Another brilliant use-case is optimizing the connection with the agent. As we can see in the above picture, the earlier mechanism relying on manual work to confirm intent and availability with customers is neither cheap nor scalable. That is where the automated SMS flow comes into picture.
Providing additional filters in Google search results
In the second half of this presentation, Tarun Agarwal, Senior Applied Scientist at ZG, spoke about how their team is tackling another critical use case in refining the customer experience – Search Refinement. With the massive number of homes available on the market, along with the multiple filters available on ZG platforms, it is easy for customers to either overlook the filters or feel overwhelmed, so the idea here is to surface contextual filters and help them in their search.
Tarun presenting the usage of contextual filters as buttons (highlighted in top-right, above listings) in both, web and mobile platforms.
Tarun delineated a variety of technical approaches (from easy to hard and cheap to expensive) behind tackling this problem. In each of these approaches, it was necessary to filter out traffic from bots and users bouncing quickly between searches, along with upweighting serious users for effective results.

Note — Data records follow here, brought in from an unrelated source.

import Summits.Ventures.PercRepro.RankDistEarsFamily

/-!
# PercRepro — THE ROW (SC) FAILS ON `C₄ + (1, k, k, k)` FOR EVERY `k ≥ 6`, IN THE KERNEL (p9, gen 24)

THE THEOREM (`not_shadowCumulative_kFam_all`): for every `k ≥ 6`, `¬ ShadowCumulative (ears (kFam k)) (3k + 4) (3k + 2)`
— an INFINITE FAMILY of simple, 2-connected, graphic cells (one for each `n = 6k + 6 ≥ 42`) on which the candidate row
C-048 fails. Proof: the two shadow levels of `C₄ + (1, k, k, k)` are the level sums of `RankDistEarsCount`; at the
levels `q = 3k + 2` and `q + 1` the level condition is `k`-free (`levelCond_q_eq`, `levelCond_succ_eq`), so the
`16 × 256`-term sums expand symbolically (`sum_finset_fin4`, `sum_fun_fin4`; the conditions evaluated by `decide`
inside `simp`) to the CLOSED FORMS, with `a = k·3^{k−1}`, `b = 3^k`, `c = 2^k` (`k = m + 1`):
  `s_q = 3c³ + 9bc² + 9ac² + 12abc + 9ab² + 27a²b` (`levelSum_q0_closed`),
  `s_{q+1} + 9c³ + 9ac² + 12abc = 7b³ + 63ab² + 6bc² + 18b²c` (`levelSum_q1_closed`, additively);
then `(3k + 3)·s_{q+1} < (3k + 4)·s_q` for `k ≥ 7` from `c ≤ b` and the cubic `(3m+6)(567m+1152) < 81(3m+7)(m+1)(m+2)`
(`family_ineq`), and `k = 6` is `RankDistEarsFamily`'s kernel case. (SC) at the level `q + 1` reads
`(3k+4)·s_q ≤ (3k+3)·s_{q+1}` (`sc_level_succ_arith`). Nothing here moves any window of the crux.
-/

namespace PercRepro.RankDist

open Finset

/-- the k-free level condition at the level q + 1 = K + 2 (K = Σ k): rank = K − #M + min(#(X∪F),3) = K + 2 ⟺ min = #M + 2 -/
def levelCondQ1 (X : Finset (Fin 4)) (T : Fin 4 → Bool × Bool) : Bool :=
  upCond X T && decide (min (X ∪ typeF T).card 3 = (typeM T).card + 2)

/-- At most four hosts. -/
lemma typeM_card_le (T : Fin 4 → Bool × Bool) : (typeM T).card ≤ 4 := by
  have := Finset.card_le_univ (typeM T); simpa using this

/-- At the level `K + 2` the level condition is `K`-free. -/
lemma levelCond_succ_eq (K : ℕ) (hK : 4 ≤ K) (X : Finset (Fin 4)) (T : Fin 4 → Bool × Bool) :
    levelCond K (K + 2) X T = levelCondQ1 X T := by
  unfold levelCond levelCondQ1
  have := typeM_card_le T
  congr 1
  apply decide_eq_decide.2
  omega

/-- The level sum at `q + 1 = 3k + 3` with the `k`-free condition. -/
theorem levelSum_eq_q1 (k : ℕ) (hk : 1 ≤ k) :
    levelSum (kFam k) (3 * k + 3) = ∑ X : Finset (Fin 4), ∑ T : Fin 4 → Bool × Bool,
      (if levelCondQ1 X T then ∏ j, hostCount (kFam k j) (T j) else 0) := by
  unfold levelSum
  rw [sum_kFam]
  refine Finset.sum_congr rfl (fun X _ => Finset.sum_congr rfl (fun T _ => ?_))
  rw [show 3 * k + 3 = 3 * k + 1 + 2 by ring, levelCond_succ_eq (3 * k + 1) (by omega)]

/-- A sum over `Fin (n+1) → β` is an iterated sum over the head and the tail. -/
lemma sum_fun_fin_succ {β M : Type} [Fintype β] [AddCommMonoid M] {n : ℕ} (g : (Fin (n + 1) → β) → M) :
    ∑ T, g T = ∑ t : β, ∑ T' : Fin n → β, g (Fin.cons t T') := by
  rw [← (Fin.consEquiv (fun _ => β)).sum_comp, Fintype.sum_prod_type]
  rfl

/-- A sum over `Fin 0 → β` is the value at the empty tuple. -/
lemma sum_fun_fin_zero {β M : Type} [Fintype β] [AddCommMonoid M] (g : (Fin 0 → β) → M) :
    ∑ T, g T = g Fin.elim0 := by
  rw [Fintype.sum_unique]
  rfl

/-- A sum over `Fin 4 → β` of a function of the four values, as a fourfold sum. -/
lemma sum_fun_fin4 {β M : Type} [Fintype β] [AddCommMonoid M] (h : β → β → β → β → M) :
    ∑ T : Fin 4 → β, h (T 0) (T 1) (T 2) (T 3) = ∑ t0, ∑ t1, ∑ t2, ∑ t3, h t0 t1 t2 t3 := by
  rw [sum_fun_fin_succ]
  refine Finset.sum_congr rfl (fun t0 _ => ?_)
  rw [sum_fun_fin_succ]
  refine Finset.sum_congr rfl (fun t1 _ => ?_)
  rw [sum_fun_fin_succ]
  refine Finset.sum_congr rfl (fun t2 _ => ?_)
  rw [sum_fun_fin_succ]
  refine Finset.sum_congr rfl (fun t3 _ => ?_)
  rw [sum_fun_fin_zero]
  rfl

/-- A tuple is the vector of its values. -/
lemma fin4_eta {β : Type} (T : Fin 4 → β) : T = ![T 0, T 1, T 2, T 3] := by
  funext i; fin_cases i <;> rfl

/-- The summand of the level sum at `X`, as a function of the four host types. -/
def H4 (k : ℕ) (X : Finset (Fin 4)) (t0 t1 t2 t3 : Bool × Bool) : ℕ :=
  if levelCondQ1 X ![t0, t1, t2, t3] then hostCount 1 t0 * hostCount k t1 * hostCount k t2 * hostCount k t3 else 0

/-- The summand at `X` depends on the four host types only. -/
lemma summand_eq (k : ℕ) (X : Finset (Fin 4)) (T : Fin 4 → Bool × Bool) :
    (if levelCondQ1 X T then ∏ j, hostCount (kFam k j) (T j) else 0) = H4 k X (T 0) (T 1) (T 2) (T 3) := by
  unfold H4
  rw [Fin.prod_univ_four]
  simp only [kFam, Matrix.cons_val_zero, Matrix.cons_val_one, Matrix.head_cons, Matrix.cons_val_two,
    Matrix.tail_cons]
  have e : ![T 0, T 1, T 2, T 3] = T := (fin4_eta T).symm
  rw [e]
  congr 2

/-- The sixteen subsets of `Fin 4`. -/
lemma sum_finset_fin4 {M : Type} [AddCommMonoid M] (f : Finset (Fin 4) → M) :
    ∑ X : Finset (Fin 4), f X = f ∅ + f {3} + f {2} + f {2, 3} + f {1} + f {1, 3} + f {1, 2} + f {1, 2, 3}
      + f {0} + f {0, 3} + f {0, 2} + f {0, 2, 3} + f {0, 1} + f {0, 1, 3} + f {0, 1, 2} + f {0, 1, 2, 3} := by
  have h : (Finset.univ : Finset (Finset (Fin 4)))
      = (insert 0 (insert 1 (insert 2 (insert 3 (∅ : Finset (Fin 4)))))).powerset := by
    rw [← Finset.powerset_univ]; rfl
  rw [h]
  have e0 : (0 : Fin 4) ∉ insert 1 (insert 2 (insert 3 (∅ : Finset (Fin 4)))) := by decide
  have e1 : (1 : Fin 4) ∉ insert 2 (insert 3 (∅ : Finset (Fin 4))) := by decide
  have e2 : (2 : Fin 4) ∉ insert 3 (∅ : Finset (Fin 4)) := by decide
  have e3 : (3 : Fin 4) ∉ (∅ : Finset (Fin 4)) := by decide
  simp only [Finset.sum_powerset_insert e0, Finset.sum_powerset_insert e1, Finset.sum_powerset_insert e2,
    Finset.sum_powerset_insert e3, Finset.powerset_empty, Finset.sum_singleton]
  simp only [Finset.insert_empty]
  abel

set_option maxHeartbeats 4000000 in
/-- THE LEVEL `q + 1` OF `C₄ + (1, k, k, k)`, `k = m + 1`, additively: `s_{q+1} + 9c³ + 9ac² + 12abc = 7b³ + 63ab² + 6bc² + 18b²c`
with `a = (m+1)·3^m`, `b = 3^(m+1)`, `c = 2^(m+1)`. -/
theorem levelSum_q1_closed (m : ℕ) :
    levelSum (kFam (m + 1)) (3 * (m + 1) + 3)
      + 9 * (2 ^ (m + 1)) ^ 3 + 9 * ((m + 1) * 3 ^ m) * (2 ^ (m + 1)) ^ 2
      + 12 * ((m + 1) * 3 ^ m) * 3 ^ (m + 1) * 2 ^ (m + 1)
    = 7 * (3 ^ (m + 1)) ^ 3 + 63 * ((m + 1) * 3 ^ m) * (3 ^ (m + 1)) ^ 2 + 6 * 3 ^ (m + 1) * (2 ^ (m + 1)) ^ 2
      + 18 * (3 ^ (m + 1)) ^ 2 * 2 ^ (m + 1) := by
  rw [levelSum_eq_q1 (m + 1) (by omega), sum_finset_fin4]
  simp only [summand_eq, sum_fun_fin4, Fintype.sum_prod_type, Fintype.sum_bool]
  simp (config := {decide := true}) only [H4, hostCount, if_true, if_false, Nat.add_sub_cancel]
  -- remove the truncated subtractions: 3^m = 2^m + d
  obtain ⟨d, hd⟩ : ∃ d, 3 ^ m = 2 ^ m + d := ⟨3 ^ m - 2 ^ m, by
    have : 2 ^ m ≤ 3 ^ m := Nat.pow_le_pow_left (by norm_num) m
    omega⟩
  have h1 : 3 ^ m - 2 ^ m = d := by omega
  have h2 : 3 ^ m * 3 - 2 ^ m * 2 = 2 ^ m + 3 * d := by omega
  simp only [pow_succ]
  simp only [h1, h2]
  simp only [hd]
  ring

/-- the k-free level condition at the level q = K + 1: rank = K − #M + min(#(X∪F),3) = K + 1 ⟺ min = #M + 1 -/
def levelCondQ0 (X : Finset (Fin 4)) (T : Fin 4 → Bool × Bool) : Bool :=
  upCond X T && decide (min (X ∪ typeF T).card 3 = (typeM T).card + 1)

/-- At the level `K + 1` the level condition is `K`-free. -/
lemma levelCond_q_eq (K : ℕ) (hK : 4 ≤ K) (X : Finset (Fin 4)) (T : Fin 4 → Bool × Bool) :
    levelCond K (K + 1) X T = levelCondQ0 X T := by
  unfold levelCond levelCondQ0
  have := typeM_card_le T
  congr 1
  apply decide_eq_decide.2
  omega

/-- The level sum at `q = 3k + 2` with the `k`-free condition. -/
theorem levelSum_eq_q0 (k : ℕ) (hk : 1 ≤ k) :
    levelSum (kFam k) (3 * k + 2) = ∑ X : Finset (Fin 4), ∑ T : Fin 4 → Bool × Bool,
      (if levelCondQ0 X T then ∏ j, hostCount (kFam k j) (T j) else 0) := by
  unfold levelSum
  rw [sum_kFam]
  refine Finset.sum_congr rfl (fun X _ => Finset.sum_congr rfl (fun T _ => ?_))
  rw [show 3 * k + 2 = 3 * k + 1 + 1 by ring, levelCond_q_eq (3 * k + 1) (by omega)]

/-- The summand of the level-`q` sum at `X`, as a function of the four host types. -/
def H4q (k : ℕ) (X : Finset (Fin 4)) (t0 t1 t2 t3 : Bool × Bool) : ℕ :=
  if levelCondQ0 X ![t0, t1, t2, t3] then hostCount 1 t0 * hostCount k t1 * hostCount k t2 * hostCount k t3 else 0

/-- The level-`q` summand at `X` depends on the four host types only. -/
lemma summand_eq_q (k : ℕ) (X : Finset (Fin 4)) (T : Fin 4 → Bool × Bool) :
    (if levelCondQ0 X T then ∏ j, hostCount (kFam k j) (T j) else 0) = H4q k X (T 0) (T 1) (T 2) (T 3) := by
  unfold H4q
  rw [Fin.prod_univ_four]
  simp only [kFam, Matrix.cons_val_zero, Matrix.cons_val_one, Matrix.head_cons, Matrix.cons_val_two,
    Matrix.tail_cons]
  have e : ![T 0, T 1, T 2, T 3] = T := (fin4_eta T).symm
  rw [e]
  congr 2

set_option maxHeartbeats 4000000 in
/-- THE LEVEL `q` OF `C₄ + (1, k, k, k)`, `k = m + 1`: `s_q = 3c³ + 9bc² + 9ac² + 12abc + 9ab² + 27a²b`. -/
theorem levelSum_q0_closed (m : ℕ) :
    levelSum (kFam (m + 1)) (3 * (m + 1) + 2)
    = 3 * (2 ^ (m + 1)) ^ 3 + 9 * 3 ^ (m + 1) * (2 ^ (m + 1)) ^ 2 + 9 * ((m + 1) * 3 ^ m) * (2 ^ (m + 1)) ^ 2
      + 12 * ((m + 1) * 3 ^ m) * 3 ^ (m + 1) * 2 ^ (m + 1) + 9 * ((m + 1) * 3 ^ m) * (3 ^ (m + 1)) ^ 2
      + 27 * ((m + 1) * 3 ^ m) ^ 2 * 3 ^ (m + 1) := by
  rw [levelSum_eq_q0 (m + 1) (by omega), sum_finset_fin4]
  simp only [summand_eq_q, sum_fun_fin4, Fintype.sum_prod_type, Fintype.sum_bool]
  simp (config := {decide := true}) only [H4q, hostCount, if_true, if_false, Nat.add_sub_cancel]
  obtain ⟨d, hd⟩ : ∃ d, 3 ^ m = 2 ^ m + d := ⟨3 ^ m - 2 ^ m, by
    have : 2 ^ m ≤ 3 ^ m := Nat.pow_le_pow_left (by norm_num) m
    omega⟩
  have h1 : 3 ^ m - 2 ^ m = d := by omega
  have h2 : 3 ^ m * 3 - 2 ^ m * 2 = 2 ^ m + 3 * d := by omega
  simp only [pow_succ]
  simp only [h1, h2]
  simp only [hd]
  ring

/-- The polynomial inequality behind the family: `(3m+6)(567m+1152) < 81(3m+7)(m+1)(m+2)` for `m ≥ 6`. -/
lemma family_poly_ineq (m : ℕ) (hm : 6 ≤ m) :
    (3 * m + 6) * (567 * m + 1152) < 81 * (3 * m + 7) * ((m + 1) * (m + 2)) := by
  obtain ⟨t, rfl⟩ : ∃ t, m = t + 6 := ⟨m - 6, by omega⟩
  nlinarith [sq_nonneg t, Nat.zero_le t, Nat.zero_le (t * t * t)]

/-- **THE ROW (SC) FAILS ON `C₄ + (1, k, k, k)` FOR EVERY `k ≥ 7`, BY THE CLOSED FORMS**:
`(3k + 3)·s_{q+1} < (3k + 4)·s_q`. -/
theorem family_ineq (m : ℕ) (hm : 6 ≤ m) :
    (3 * (m + 1) + 3) * levelSum (kFam (m + 1)) (3 * (m + 1) + 3)
      < (3 * (m + 1) + 4) * levelSum (kFam (m + 1)) (3 * (m + 1) + 2) := by
  have h1 := levelSum_q1_closed m
  have h0 := levelSum_q0_closed m
  set S1 := levelSum (kFam (m + 1)) (3 * (m + 1) + 3) with hS1
  set S0 := levelSum (kFam (m + 1)) (3 * (m + 1) + 2) with hS0
  set x := 3 ^ m with hx
  set y := 2 ^ m with hy
  have hb : 3 ^ (m + 1) = 3 * x := by rw [pow_succ, hx]; ring
  have hc : 2 ^ (m + 1) = 2 * y := by rw [pow_succ, hy]; ring
  rw [hb, hc] at h1 h0
  have hyx : y ≤ x := Nat.pow_le_pow_left (by norm_num) m
  have hx1 : 1 ≤ x := Nat.one_le_pow _ _ (by norm_num)
  -- S1 ≤ P ≤ (567 m + 1152) x³ ; S0 ≥ 81 (m+1)(m+2) x³
  have hxy2 : x * y ^ 2 ≤ x ^ 3 := by
    have : y ^ 2 ≤ x ^ 2 := Nat.pow_le_pow_left hyx 2
    calc x * y ^ 2 ≤ x * x ^ 2 := Nat.mul_le_mul_left _ this
      _ = x ^ 3 := by ring
  have hx2y : x ^ 2 * y ≤ x ^ 3 := by
    calc x ^ 2 * y ≤ x ^ 2 * x := Nat.mul_le_mul_left _ hyx
      _ = x ^ 3 := by ring
  have hn1 : 0 ≤ 72 * y ^ 3 + 36 * ((m + 1) * (x * y ^ 2)) + 72 * ((m + 1) * (x ^ 2 * y)) := Nat.zero_le _
  have hS1le : S1 ≤ (567 * m + 1152) * x ^ 3 := by
    nlinarith [h1, hxy2, hx2y, hn1]
  have hn0 : 0 ≤ 24 * y ^ 3 + 108 * (x * y ^ 2) + 36 * ((m + 1) * (x * y ^ 2)) + 72 * ((m + 1) * (x ^ 2 * y)) :=
    Nat.zero_le _
  have hS0ge : 81 * ((m + 1) * (m + 2)) * x ^ 3 ≤ S0 := by
    nlinarith [h0, hn0]
  have hpoly := family_poly_ineq m hm
  have hx3 : 1 ≤ x ^ 3 := Nat.one_le_pow _ _ hx1
  calc (3 * (m + 1) + 3) * S1 ≤ (3 * m + 6) * ((567 * m + 1152) * x ^ 3) := by
        rw [show 3 * (m + 1) + 3 = 3 * m + 6 by ring]; exact Nat.mul_le_mul_left _ hS1le
    _ = ((3 * m + 6) * (567 * m + 1152)) * x ^ 3 := by ring
    _ < (81 * (3 * m + 7) * ((m + 1) * (m + 2))) * x ^ 3 := Nat.mul_lt_mul_of_pos_right hpoly hx3
    _ = (3 * (m + 1) + 4) * (81 * ((m + 1) * (m + 2)) * x ^ 3) := by ring
    _ ≤ (3 * (m + 1) + 4) * S0 := Nat.mul_le_mul_left _ hS0ge


/-- **THE ROW (SC) FAILS ON `C₄ + (1, k, k, k)` FOR EVERY `k ≥ 6`** (`n = 6k + 6`, tight layer `(3k + 4, 3k + 2)`). -/
theorem not_shadowCumulative_kFam_all (k : ℕ) (hk : 6 ≤ k) :
    ¬ ShadowCumulative (ears (kFam k)) (3 * k + 4) (3 * k + 2) := by
  rcases Nat.lt_or_ge k 7 with h7 | h7
  · have : k = 6 := by omega
    subst this
    exact not_shadowCumulative_kFam6
  · intro h
    have hu := h (3 * k + 3) (by omega) (by omega)
    have h0 := card_shadowLev_ears (k := kFam k) (3 * k + 2)
    have h1 := card_shadowLev_ears (k := kFam k) (3 * k + 3)
    rw [sum_kFam] at h0 h1
    rw [show 3 * k + 1 + 3 = 3 * k + 4 by ring, show 3 * k + 1 + 1 = 3 * k + 2 by ring] at h0 h1
    rw [h0, h1] at hu
    have harith := sc_level_succ_arith (n := 6 * k + 6) (q := 3 * k + 2) (by omega)
      (by rw [show 6 * k + 6 = 3 * k + 4 + (3 * k + 2) by ring]; exact hu)
    obtain ⟨m, rfl⟩ : ∃ m, k = m + 1 := ⟨k - 1, by omega⟩
    have hineq := family_ineq m (by omega)
    rw [show 6 * (m + 1) + 6 - (3 * (m + 1) + 2) = 3 * (m + 1) + 4 by omega,
      show 3 * (m + 1) + 2 + 1 = 3 * (m + 1) + 3 by ring] at harith
    omega

end PercRepro.RankDist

The team currently uses BERT, RobertA and DistillBERT models for NLP and already deployed this feature in 3 different cities. I was very impressed to see how these filters can be really personalized based on not only user behavior, but also market segmentation (based on locations, for example.) For example, popular filters in Seattle are “allows pets” and “waterfront” whereas in Phoenix, it happens to be “Has air-conditioning”.
These solutions are also capable of recommending filters like bathroom count and price based on the number of bedrooms searched for. For example, recommended filters for the bathroom count and price range (to buy) based on a bedroom count search in Seattle:
Another awesome example of personalization was no repetition on a user-session level, which really helps keep these recommendations fresh and attract user interest!
At my first Zillow AI Forum, I gained a tremendous amount of information and was able to ask questions directly about ongoing cutting-edge projects. I’m looking forward to reconnecting and learning more about what other industry leaders are working on at future Zillow AI Forum Events.